JUK-NIS OLAHRAGA TRADISIONAL SEPU DARI SANGIHE
SAMBUTAN
KAPITALAUNG LENGANENG
Puji syukur saya panjatkan ke hadirat Tuhan
Yang Maha Kuasa, atas berkat dan rahmat-Nya kita dapat merayakan Hari Ulang
Tahun Kemerdekaan Republik Indonesia ke-80 dan sekaligus memperingati HUT
Kampung Lenganeng ke-119 Tahun.
Dalam semangat cinta tanah air dan pelestarian
budaya lokal, Kampung Lenganeng menyelenggarakan Lomba Olahraga Tradisional
SEPU’ atau SUMPIT. Kegiatan ini tidak hanya menjadi ajang ketangkasan, tetapi
juga sarana menghidupkan kembali warisan leluhur yang hampir terlupakan. SEPU’

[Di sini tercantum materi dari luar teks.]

/-- ★ **THE MS N16 LINE AT THE REGIME-RESTRICTED STAGE-13 HOME, READING PINNED AT RR-1's OBJECT** (`0 ≤ β ≤ 1`; `hpin`-generic) — with windowed letters `ℓ F` (lines displayed),
the three content clauses (N05's `Thm4Body` ∕ `Prop3Body` on the univ sub-family of `zdGF3 (M_N ℂ) F.L β (len F)`, N07's `LeafH3sup` at `(ℓ F).ε, b' F, c' F`) ONCE per guarded
family give `S_N16HolderMS β (RRec₁₃CoPOn 𝔯 Rg)` — the K3‴ composer's would-be `h16` under R-β″. [folklore] -/
theorem s_N16HolderMS_rRec₁₃CoPOn_ofRecord_of_window_linear (𝔯 : RateReading₁₃CoP N)
    (hpin : ∀ (F : T4Family) (θ : Stage13Params F N) (hP : θ.Provisos₁₃Core F N) (g₀ : ℕ → ℝ) (os : List (ULoop F)) (k : ℕ),
      (𝔯.lit F θ hP g₀ os).ne3 k = ne3ConstLayerOfRecord₁₁ F N (ℓ F))
    (hcontent : ∀ (F : T4Family), (∃ θ : Stage13Params F N, θ.Provisos₁₃Core F N ∧ Rg F θ ∧ θ.Admissible F N) →
      letI : CStarAlgebra (Matrix (Fin N) (Fin N) ℂ) := {}
      B8.Thm4Body (c₁ F) (B₁' F) (fun i : {i : ZdIdx 4 F.L // i.Ω 0 = Set.univ} => (zdGF3 (Matrix (Fin N) (Fin N) ℂ) F.L β (len F) i.1).toGFData) ∧
        B8.Prop3Body (cP F) 4 (F.L : ℝ) (C₂ F) (inp F) (B₀β F)
          (fun i : {i : ZdIdx 4 F.L // i.Ω 0 = Set.univ} => (zdGF3 (Matrix (Fin N) (Fin N) ℂ) F.L β (len F) i.1).toGFData2) ∧
        LeafH3sup 4 F.L (ne3NperOfRecord₁₁ F 0 0) (ℓ F).ε (b' F) (c' F) (ne3DomOfRecord₁₁ F N 0 0)) :
    S_N16HolderMS β (RRec₁₃CoPOn 𝔯 Rg) :=
  s_N16HolderMS_rRec₁₃CoPOn_of_constLayer_leafSlotHolderMS hβ0 hβ1 𝔯 Rg (fun F => ne3ConstLayerOfRecord₁₁ F N (ℓ F)) hpin fun F hF =>
    inEndRegimeHMS_and_leafSlotHolderMS_ofRecord_of_window_linear ℓ hlen hlenj hB₁' hBB hc₁' hwin hα hα1 hα2 hα3 hα4 hα5 hg hε0 hε hΛ₁r hb hC hΛ₂' hb' hc' F
      (hcontent F hF).1 (hcontent F hF).2.1 (hcontent F hF).2.2

/-- **THE MS N16 LINE AT THE CANONICAL STAGE-13 HOME `RRec₁₃CoP 𝔯`, READING PINNED AT RR-1's OBJECT** (content once per family carrying a Stage-13 datum of record). [folklore] -/
theorem s_N16HolderMS_rRec₁₃CoP_ofRecord_of_window_linear (𝔯 : RateReading₁₃CoP N)
    (hpin : ∀ (F : T4Family) (θ : Stage13Params F N) (hP : θ.Provisos₁₃Core F N) (g₀ : ℕ → ℝ) (os : List (ULoop F)) (k : ℕ),
      (𝔯.lit F θ hP g₀ os).ne3 k = ne3ConstLayerOfRecord₁₁ F N (ℓ F))
    (hcontent : ∀ (F : T4Family), (∃ D : Datum F N, IsDatumOfRecord₁₃CCoP F N D) →
      letI : CStarAlgebra (Matrix (Fin N) (Fin N) ℂ) := {}
      B8.Thm4Body (c₁ F) (B₁' F) (fun i : {i : ZdIdx 4 F.L // i.Ω 0 = Set.univ} => (zdGF3 (Matrix (Fin N) (Fin N) ℂ) F.L β (len F) i.1).toGFData) ∧
        B8.Prop3Body (cP F) 4 (F.L : ℝ) (C₂ F) (inp F) (B₀β F)
          (fun i : {i : ZdIdx 4 F.L // i.Ω 0 = Set.univ} => (zdGF3 (Matrix (Fin N) (Fin N) ℂ) F.L β (len F) i.1).toGFData2) ∧
        LeafH3sup 4 F.L (ne3NperOfRecord₁₁ F 0 0) (ℓ F).ε (b' F) (c' F) (ne3DomOfRecord₁₁ F N 0 0)) :
    S_N16HolderMS β (RRec₁₃CoP 𝔯) :=
  s_N16HolderMS_rRec₁₃CoP_of_constLayer_leafSlotHolderMS hβ0 hβ1 𝔯 (fun F => ne3ConstLayerOfRecord₁₁ F N (ℓ F)) hpin fun F hF =>
    inEndRegimeHMS_and_leafSlotHolderMS_ofRecord_of_window_linear ℓ hlen hlenj hB₁' hBB hc₁' hwin hα hα1 hα2 hα3 hα4 hα5 hg hε0 hε hΛ₁r hb hC hΛ₂' hb' hc' F
      (hcontent F hF).1 (hcontent F hF).2.1 (hcontent F hF).2.2

variable (w1 : (F : T4Family) → (θ : Stage13Params F N) → ReadingData F (MatA N) θ.τ9.M)
  (ne2 : (F : T4Family) → Stage13Params F N → (ℕ → ℝ) → List (ULoop F) → ℕ → NE2Objects₁₁)
  (ne1 : (F : T4Family) → Stage13Params F N → (ℕ → ℝ) → List (ULoop F) → NE1pCarriers)

/-- ★ **THE MS N16 LINE AT dag-n22-e's NAMED READING OF RECORD, REGIME-RESTRICTED** (`hpin := readingOfRecord₁₃CoP_ne3`, `rfl`): with the reading's letters `ℓ`, the three content
clauses once per guarded family give `S_N16HolderMS β (RRec₁₃CoPOn (readingOfRecord₁₃CoP w1 ℓ ne2 ne1) Rg)`. [folklore] -/
theorem s_N16HolderMS_readingOfRecord₁₃CoPOn_of_window_linear
    (hcontent : ∀ (F : T4Family), (∃ θ : Stage13Params F N, θ.Provisos₁₃Core F N ∧ Rg F θ ∧ θ.Admissible F N) →
      letI : CStarAlgebra (Matrix (Fin N) (Fin N) ℂ) := {}
      B8.Thm4Body (c₁ F) (B₁' F) (fun i : {i : ZdIdx 4 F.L // i.Ω 0 = Set.univ} => (zdGF3 (Matrix (Fin N) (Fin N) ℂ) F.L β (len F) i.1).toGFData) ∧
        B8.Prop3Body (cP F) 4 (F.L : ℝ) (C₂ F) (inp F) (B₀β F)
          (fun i : {i : ZdIdx 4 F.L // i.Ω 0 = Set.univ} => (zdGF3 (Matrix (Fin N) (Fin N) ℂ) F.L β (len F) i.1).toGFData2) ∧
        LeafH3sup 4 F.L (ne3NperOfRecord₁₁ F 0 0) (ℓ F).ε (b' F) (c' F) (ne3DomOfRecord₁₁ F N 0 0)) :
    S_N16HolderMS β (RRec₁₃CoPOn (readingOfRecord₁₃CoP w1 ℓ ne2 ne1) Rg) :=
  s_N16HolderMS_rRec₁₃CoPOn_ofRecord_of_window_linear hβ0 hβ1 Rg ℓ hlen hlenj hB₁' hBB hc₁' hwin hα hα1 hα2 hα3 hα4 hα5 hg hε0 hε hΛ₁r hb hC hΛ₂' hb' hc' _
    (readingOfRecord₁₃CoP_ne3 w1 ℓ ne2 ne1) hcontent

/-- **THE MS N16 LINE AT dag-n22-e's NAMED READING OF RECORD, CANONICAL HOME** (content once per family carrying a Stage-13 datum of record). [folklore] -/
theorem s_N16HolderMS_readingOfRecord₁₃CoP_of_window_linear
    (hcontent : ∀ (F : T4Family), (∃ D : Datum F N, IsDatumOfRecord₁₃CCoP F N D) →
      letI : CStarAlgebra (Matrix (Fin N) (Fin N) ℂ) := {}
      B8.Thm4Body (c₁ F) (B₁' F) (fun i : {i : ZdIdx 4 F.L // i.Ω 0 = Set.univ} => (zdGF3 (Matrix (Fin N) (Fin N) ℂ) F.L β (len F) i.1).toGFData) ∧
        B8.Prop3Body (cP F) 4 (F.L : ℝ) (C₂ F) (inp F) (B₀β F)
          (fun i : {i : ZdIdx 4 F.L // i.Ω 0 = Set.univ} => (zdGF3 (Matrix (Fin N) (Fin N) ℂ) F.L β (len F) i.1).toGFData2) ∧
        LeafH3sup 4 F.L (ne3NperOfRecord₁₁ F 0 0) (ℓ F).ε (b' F) (c' F) (ne3DomOfRecord₁₁ F N 0 0)) :
    S_N16HolderMS β (RRec₁₃CoP (readingOfRecord₁₃CoP w1 ℓ ne2 ne1)) :=
  s_N16HolderMS_rRec₁₃CoP_ofRecord_of_window_linear hβ0 hβ1 ℓ hlen hlenj hB₁' hBB hc₁' hwin hα hα1 hα2 hα3 hα4 hα5 hg hε0 hε hΛ₁r hb hC hΛ₂' hb' hc' _
    (readingOfRecord₁₃CoP_ne3 w1 ℓ ne2 ne1) hcontent

end Line

end

end Summit.QuantumFields.YangMills.BalabanUVNodes.N16HolderMSSlotWindowCoP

adalah simbol kearifan lokal Suku Sangihe yang diwariskan dari generasi ke
generasi.
Kami memberikan apresiasi yang tinggi atas
terbitnya Buku Petunjuk Teknis Pelaksanaan Lomba SEPU’, yang tidak hanya
mengatur aspek teknis perlombaan, tetapi juga mengangkat sejarah, legenda, dan
kajian linguistik seputar SEPU’. Buku ini menjadi sumbangan penting dalam
mendokumentasikan budaya Sangihe secara utuh dan ilmiah.
Semoga melalui lomba ini dan terbitnya buku panduan ini, generasi muda
semakin mencintai dan menjaga budaya lokal.

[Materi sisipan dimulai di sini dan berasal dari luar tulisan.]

/-- **`TipPricing` from a FLOOR–CAP witness produced by the Wegner estimate** — the composition
`TipPricing_of` of line `tight-from-two-moments` re-typed against the current route text
(`TipPricing := TipNoBinding → WegnerEstimate → WindowExtinction`; `TipNoBinding` is not used). [folklore] -/
theorem tipPricing_of_floorCapWitness
    (h : WegnerEstimate → ∀ Nf : ℕ, (Nf = 2 ∨ Nf = 3) → ∃ reg : QCDRegularisation Nf, reg.HasMassScaling ∧ (reg.scheme 0 0 0).HasAsymptoticScaling ∧ (∃ p : ℕ, ∀ᶠ k : ℕ in Filter.atTop, (reg.L k : ℝ) ≤ (reg.a k)⁻¹ ^ p) ∧ (∀ᶠ k : ℕ in Filter.atTop, -1 < reg.mcrit k) ∧ ∃ M₀ : ℝ, 0 ≤ M₀ ∧ ∃ c : ℝ, 0 < c ∧ ∀ m : Fin Nf → ℝ, (∀ f, M₀ < m f) → (∀ ε : ℝ, 0 < ε → ∀ᶠ k : ℕ in Filter.atTop, ∀ S : ℕ, reg.L k ≤ S → (∫ U, ((∑ f : Fin Nf, ((Multiset.countP (fun z : ℂ => z.im = 0 ∧ z.re < -(reg.mcrit k + reg.a k * m f / reg.Zm k)) (wilsonDirac (fundamentalRep (Fin 3)) U 0 1).charpoly.roots : ℝ) + (Multiset.countP (fun z : ℂ => |z.re| < c * (reg.a k * m f / reg.Zm k)) (spinorLift gammaFive * wilsonDirac (fundamentalRep (Fin 3)) U (reg.mcrit k + reg.a k * m f / reg.Zm k) 1).charpoly.roots : ℝ)))) * ∏ f : Fin Nf, ‖fermionDet (wilsonDirac (fundamentalRep (Fin 3)) U (reg.mcrit k + reg.a k * m f / reg.Zm k) 1)‖ ∂(wilsonMeasure (d := 4) (L := 2 * S + 1) (fundamentalRep (Fin 3)) (reg.β k))) / (∫ U, ∏ f : Fin Nf, ‖fermionDet (wilsonDirac (fundamentalRep (Fin 3)) U (reg.mcrit k + reg.a k * m f / reg.Zm k) 1)‖ ∂(wilsonMeasure (d := 4) (L := 2 * S + 1) (fundamentalRep (Fin 3)) (reg.β k))) ≤ ε * ((2 * S + 1 : ℝ) / (2 * reg.L k + 1)) ^ 4) ∧
        ∃ χ₀ : ℝ, 0 < χ₀ ∧ ∃ K₄ : ℝ, 0 < K₄ ∧ ∀ M : ℝ, M₀ < M → ∀ᶠ k : ℕ in Filter.atTop,
        0 < (∫ U, ∏ f : Fin Nf, ‖fermionDet (wilsonDirac (fundamentalRep (Fin 3)) U (reg.mcrit k + reg.a k * m f / reg.Zm k) 1)‖ ∂(wilsonMeasure (d := 4) (L := 2 * reg.L k + 1) (fundamentalRep (Fin 3)) (reg.β k))) ∧
        χ₀ * (reg.a k * (2 * reg.L k + 1 : ℝ)) ^ 4 * (∫ U, ∏ f : Fin Nf, ‖fermionDet (wilsonDirac (fundamentalRep (Fin 3)) U (reg.mcrit k + reg.a k * m f / reg.Zm k) 1)‖ ∂(wilsonMeasure (d := 4) (L := 2 * reg.L k + 1) (fundamentalRep (Fin 3)) (reg.β k)))
          ≤ (∫ U, ((Multiset.countP (fun z : ℂ => z.re < 0) (spinorLift gammaFive * wilsonDirac (fundamentalRep (Fin 3)) U (reg.mcrit k - reg.a k * M / reg.Zm k) 1).charpoly.roots : ℝ) - 6 * (2 * reg.L k + 1 : ℝ) ^ 4) ^ 2 * ∏ f : Fin Nf, ‖fermionDet (wilsonDirac (fundamentalRep (Fin 3)) U (reg.mcrit k + reg.a k * m f / reg.Zm k) 1)‖ ∂(wilsonMeasure (d := 4) (L := 2 * reg.L k + 1) (fundamentalRep (Fin 3)) (reg.β k))) ∧
        (∫ U, ((Multiset.countP (fun z : ℂ => z.re < 0) (spinorLift gammaFive * wilsonDirac (fundamentalRep (Fin 3)) U (reg.mcrit k - reg.a k * M / reg.Zm k) 1).charpoly.roots : ℝ) - 6 * (2 * reg.L k + 1 : ℝ) ^ 4) ^ 4 * ∏ f : Fin Nf, ‖fermionDet (wilsonDirac (fundamentalRep (Fin 3)) U (reg.mcrit k + reg.a k * m f / reg.Zm k) 1)‖ ∂(wilsonMeasure (d := 4) (L := 2 * reg.L k + 1) (fundamentalRep (Fin 3)) (reg.β k))) * (∫ U, ∏ f : Fin Nf, ‖fermionDet (wilsonDirac (fundamentalRep (Fin 3)) U (reg.mcrit k + reg.a k * m f / reg.Zm k) 1)‖ ∂(wilsonMeasure (d := 4) (L := 2 * reg.L k + 1) (fundamentalRep (Fin 3)) (reg.β k)))
          ≤ K₄ * (∫ U, ((Multiset.countP (fun z : ℂ => z.re < 0) (spinorLift gammaFive * wilsonDirac (fundamentalRep (Fin 3)) U (reg.mcrit k - reg.a k * M / reg.Zm k) 1).charpoly.roots : ℝ) - 6 * (2 * reg.L k + 1 : ℝ) ^ 4) ^ 2 * ∏ f : Fin Nf, ‖fermionDet (wilsonDirac (fundamentalRep (Fin 3)) U (reg.mcrit k + reg.a k * m f / reg.Zm k) 1)‖ ∂(wilsonMeasure (d := 4) (L := 2 * reg.L k + 1) (fundamentalRep (Fin 3)) (reg.β k))) ^ 2) :
    TipPricing :=
  fun _ hW => windowExtinction_of_floorCapWitness (h hW)


/-! ## Registered forms (stubs of the reshaped skeleton `Lines/line-tight-from-two-moments.lean`) -/

/-- Registered stub `stub_tightPlusOfMoments` (closed form of `tightPlus_of_indexMoments`): TIGHT⁺ of the
restated hinge from the intensive second-moment floor and the fourth-moment cap, for any witness data. [folklore] -/
theorem stub_tightPlusOfMoments : ∀ (Nf : ℕ) (reg : QCDRegularisation Nf) (M₀ : ℝ) (m : Fin Nf → ℝ) (χ₀ K₄ : ℝ), 0 < χ₀ → 0 < K₄ → (∀ M : ℝ, M₀ < M → ∀ᶠ k : ℕ in Filter.atTop, 0 < (∫ U, ∏ f : Fin Nf, ‖fermionDet (wilsonDirac (fundamentalRep (Fin 3)) U (reg.mcrit k + reg.a k * m f / reg.Zm k) 1)‖ ∂(wilsonMeasure (d := 4) (L := 2 * reg.L k + 1) (fundamentalRep (Fin 3)) (reg.β k))) ∧ χ₀ * (reg.a k * (2 * reg.L k + 1 : ℝ)) ^ 4 * (∫ U, ∏ f : Fin Nf, ‖fermionDet (wilsonDirac (fundamentalRep (Fin 3)) U (reg.mcrit k + reg.a k * m f / reg.Zm k) 1)‖ ∂(wilsonMeasure (d := 4) (L := 2 * reg.L k + 1) (fundamentalRep (Fin 3)) (reg.β k))) ≤ (∫ U, ((Multiset.countP (fun z : ℂ => z.re < 0) (spinorLift gammaFive * wilsonDirac (fundamentalRep (Fin 3)) U (reg.mcrit k - reg.a k * M / reg.Zm k) 1).charpoly.roots : ℝ) - 6 * (2 * reg.L k + 1 : ℝ) ^ 4) ^ 2 * ∏ f : Fin Nf, ‖fermionDet (wilsonDirac (fundamentalRep (Fin 3)) U (reg.mcrit k + reg.a k * m f / reg.Zm k) 1)‖ ∂(wilsonMeasure (d := 4) (L := 2 * reg.L k + 1) (fundamentalRep (Fin 3)) (reg.β k))) ∧ (∫ U, ((Multiset.countP (fun z : ℂ => z.re < 0) (spinorLift gammaFive * wilsonDirac (fundamentalRep (Fin 3)) U (reg.mcrit k - reg.a k * M / reg.Zm k) 1).charpoly.roots : ℝ) - 6 * (2 * reg.L k + 1 : ℝ) ^ 4) ^ 4 * ∏ f : Fin Nf, ‖fermionDet (wilsonDirac (fundamentalRep (Fin 3)) U (reg.mcrit k + reg.a k * m f / reg.Zm k) 1)‖ ∂(wilsonMeasure (d := 4) (L := 2 * reg.L k + 1) (fundamentalRep (Fin 3)) (reg.β k))) * (∫ U, ∏ f : Fin Nf, ‖fermionDet (wilsonDirac (fundamentalRep (Fin 3)) U (reg.mcrit k + reg.a k * m f / reg.Zm k) 1)‖ ∂(wilsonMeasure (d := 4) (L := 2 * reg.L k + 1) (fundamentalRep (Fin 3)) (reg.β k))) ≤ K₄ * (∫ U, ((Multiset.countP (fun z : ℂ => z.re < 0) (spinorLift gammaFive * wilsonDirac (fundamentalRep (Fin 3)) U (reg.mcrit k - reg.a k * M / reg.Zm k) 1).charpoly.roots : ℝ) - 6 * (2 * reg.L k + 1 : ℝ) ^ 4) ^ 2 * ∏ f : Fin Nf, ‖fermionDet (wilsonDirac (fundamentalRep (Fin 3)) U (reg.mcrit k + reg.a k * m f / reg.Zm k) 1)‖ ∂(wilsonMeasure (d := 4) (L := 2 * reg.L k + 1) (fundamentalRep (Fin 3)) (reg.β k))) ^ 2) → ∃ η : ℝ, 0 < η ∧ ∀ M : ℝ, M₀ < M → ∀ᶠ k : ℕ in Filter.atTop, max 1 (η * (reg.a k * (2 * reg.L k + 1 : ℝ)) ^ 2) ≤ (∫ U, (|(Multiset.countP (fun z : ℂ => z.re < 0) (spinorLift gammaFive * wilsonDirac (fundamentalRep (Fin 3)) U (reg.mcrit k - reg.a k * M / reg.Zm k) 1).charpoly.roots : ℝ) - 6 * (2 * reg.L k + 1 : ℝ) ^ 4|) * ∏ f : Fin Nf, ‖fermionDet (wilsonDirac (fundamentalRep (Fin 3)) U (reg.mcrit k + reg.a k * m f / reg.Zm k) 1)‖ ∂(wilsonMeasure (d := 4) (L := 2 * reg.L k + 1) (fundamentalRep (Fin 3)) (reg.β k))) / (∫ U, ∏ f : Fin Nf, ‖fermionDet (wilsonDirac (fundamentalRep (Fin 3)) U (reg.mcrit k + reg.a k * m f / reg.Zm k) 1)‖ ∂(wilsonMeasure (d := 4) (L := 2 * reg.L k + 1) (fundamentalRep (Fin 3)) (reg.β k))) :=
  fun _ reg M₀ m _ _ hχ₀ hK₄ h => tightPlus_of_indexMoments reg M₀ m hχ₀ hK₄ h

Terima kasih kepada semua pihak yang telah mendukung kegiatan ini.
Mawu Mengal᷊amatẹ̆.
Lenganeng, 2025
Kapitalaung
Hesky Olden
Sasundu
KATA PENGANTAR
Puji dan syukur saya panjatkan ke hadirat Tuhan Yang
Maha Esa, karena atas berkat dan karunia-Nya, buku berjudul “SEPU’: Sejarah dan Penerapannya Dalam Pertandingan” dapat disusun dan diterapkan.
Buku ini hadir sebagai bentuk kepedulian terhadap pelestarian budaya lokal,
khususnya olahraga tradisional Sĕpụ atau sumpit yang berasal dari masyarakat Sangihe. Dalam buku
ini terdapat Sejarah singkat
lahirnya tradisi SEPU’
dan Aturan Pertandingannya.
Sĕpụ awalnya merupakan alat berburu yang terbuat dari
bambu, namun seiring perkembangan zaman, kini diadaptasi menjadi olahraga
ketangkasan. Sayangnya, praktik tradisi ini makin jarang dijumpai di kalangan
generasi muda. Oleh karena itu, melalui buku ini, saya ingin memperkenalkan
kembali Sĕpụ sebagai warisan budaya yang patut dilestarikan.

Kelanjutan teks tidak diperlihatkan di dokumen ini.